The lines below are to be quoted exactly, from the first through the one that contains "multiscale expansion at".

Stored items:
- - - -
import Summits.HubbardSuperconductivity.HubbardSuperconductivity.Theses.KLProgramme
import Summits.HubbardSuperconductivity.HubbardSuperconductivity.Theorems.KLProgrammeH10TwoPointLimitVitaliLineNearZero

/-!
K1 SKELETON «vitali» (lead leafhand-hubbard-klprogramme-2 g0, 2026-08-30; SECOND line for stmt-HubbardSuperconductivity-19938, stored
as a crux workfile, NOT registered — the registered stub set of record stays `Lines/children_v4.lean` = the live K3 children 20437/23356).

ONE stub: the `L`-uniform COMPLEX-COUPLING bound («sausage bound») — for every `μ` in the analysis window, `β > 0`, sites/spins, an open
preconnected `Ω ∋ 0` containing every admissible real coupling `0 < U ≤ U₀`, `β ≤ e^{a/U}`, holomorphic `G_L` (`L ≥ L₀`) uniformly bounded on
`Ω` whose real trace is the finite-volume two-point function (= BGM 2006 Thm 2.1-type n!-free bounds of the sign-blind multiscale expansion at
`|u| log β ≤ 2a`, run at complex coupling `|Im u| ≲ κ/β`; the tree's R0 core `…H10RungBetaUCorner.R0_core` is this statement on the DISC
`|u| < κ/β`, the HT file `…HubbardHighTemperatureAnalytic` on the STRIP `|β Im u| < π/3` for `β ≤ betaHTc`).  Composition = the landed
`H10VitaliLine.H10TwoPointLimit_of_complexSausage_local` (p795316; parents p794110/p794945): bare corner + identity theorem + Vitali–Porter; NO termwise volume limits, NO two-volume rates,
NO power series at the target coupling.  Engine-level twin of the stub (finite-Matsubara family `g_{L,M}` bounded on `Ω`
uniformly in `L, M`, the shape of `HubbardBetaUBound.norm_hubbardRatio_le_betaUMb`): `H10VitaliLine.H10TwoPointLimit_of_matsubaraSausage`
(§6 of `…VitaliLineNearZero`, with `…MatsubaraExtension.extension_of_matsubara_family` = Montel in `M`).  Sorry ONLY in the stub; the composition concludes the crux BY NAME.  Nothing here asserts the stub.
-/

namespace Summit.HubbardSuperconductivity.HubbardSuperconductivity.Cruxes.H10TwoPointLimit.Vitali

set_option linter.dupNamespace false

open Literature.MathematicalPhysics.QuantumLattice Literature.Probability.LatticeModels

/-- **STUB (the sausage bound — weakest landed form: LOCAL uniform bounds, R0-shaped agreement)** — for every `μ` in the analysis
window, `β > 0`, sites/spins: an open preconnected `Ω ∋ 0` containing the real SEGMENT `[0, U]` of every admissible coupling
(`0 < U ≤ U₀`, `β ≤ e^{a/U}`), a threshold `L₀` and, for `L ≥ L₀`, holomorphic `G_L` on `Ω`, uniformly bounded NEAR EACH POINT of `Ω`
(bound and radius depending on the point, not on `L`), agreeing with `t ↦ ⟨c†_{xσ} c_{yσ'}⟩_{β,L,t,μ}` at SMALL non-zero real couplings
`0 < |t| < ρ_L` (the output shape of the tree's R0 core `…H10RungBetaUCorner.R0_core`, there on the disc `|u| < κ/β`). -/
theorem stub_k1_sausageBound :
    ∃ U₀ a : ℝ, 0 < U₀ ∧ 0 < a ∧
      ∀ μ ∈ Set.Icc (-1 : ℝ) (-0.15), ∀ β : ℝ, 0 < β → ∀ (x y : Site 2) (σ σ' : Fin 2),
        ∃ Ω : Set ℂ, IsOpen Ω ∧ IsPreconnected Ω ∧ (0 : ℂ) ∈ Ω ∧
          (∀ U : ℝ, 0 < U → U ≤ U₀ → β ≤ Real.exp (a / U) → ∀ t ∈ Set.Icc (0 : ℝ) U, ((t : ℝ) : ℂ) ∈ Ω) ∧
          ∃ (L₀ : ℕ) (G : ℕ → ℂ → ℂ), (∀ L, L₀ ≤ L → DifferentiableOn ℂ (G L) Ω) ∧
            (∀ z ∈ Ω, ∃ M : ℝ, ∃ r > 0, ∀ L, L₀ ≤ L → ∀ w ∈ Metric.ball z r ∩ Ω, ‖G L w‖ ≤ M) ∧
            (∀ L, L₀ ≤ L → ∃ ρ : ℝ, 0 < ρ ∧ ∀ t : ℝ, 0 < |t| → |t| < ρ →
              G L (t : ℂ) = hubbardThermalTwoPoint β t μ L x y σ σ') := by
  sorry

/-- **COMPOSITION — concludes crux K1 `H10TwoPointLimit` BY NAME** from the one stub, through the landed Vitali line
(`H10VitaliLine.H10TwoPointLimit_of_complexSausage_local`: bare corner + identity theorem + Vitali–Porter). -/
theorem H10TwoPointLimit_of :
    Summit.HubbardSuperconductivity.HubbardSuperconductivity.Theses.KLProgramme.H10TwoPointLimit := by
  obtain ⟨U₀, a, hU₀, ha, h⟩ := stub_k1_sausageBound
  exact Summit.HubbardSuperconductivity.HubbardSuperconductivity.Theorems.H10VitaliLine.H10TwoPointLimit_of_complexSausage_local
    hU₀ ha h

end Summit.HubbardSuperconductivity.HubbardSuperconductivity.Cruxes.H10TwoPointLimit.Vitali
- - - -
ANSWER AREA:
import Summits.HubbardSuperconductivity.HubbardSuperconductivity.Theses.KLProgramme
import Summits.HubbardSuperconductivity.HubbardSuperconductivity.Theorems.KLProgrammeH10TwoPointLimitVitaliLineNearZero

/-!
K1 SKELETON «vitali» (lead leafhand-hubbard-klprogramme-2 g0, 2026-08-30; SECOND line for stmt-HubbardSuperconductivity-19938, stored
as a crux workfile, NOT registered — the registered stub set of record stays `Lines/children_v4.lean` = the live K3 children 20437/23356).

ONE stub: the `L`-uniform COMPLEX-COUPLING bound («sausage bound») — for every `μ` in the analysis window, `β > 0`, sites/spins, an open
preconnected `Ω ∋ 0` containing every admissible real coupling `0 < U ≤ U₀`, `β ≤ e^{a/U}`, holomorphic `G_L` (`L ≥ L₀`) uniformly bounded on
`Ω` whose real trace is the finite-volume two-point function (= BGM 2006 Thm 2.1-type n!-free bounds of the sign-blind multiscale expansion at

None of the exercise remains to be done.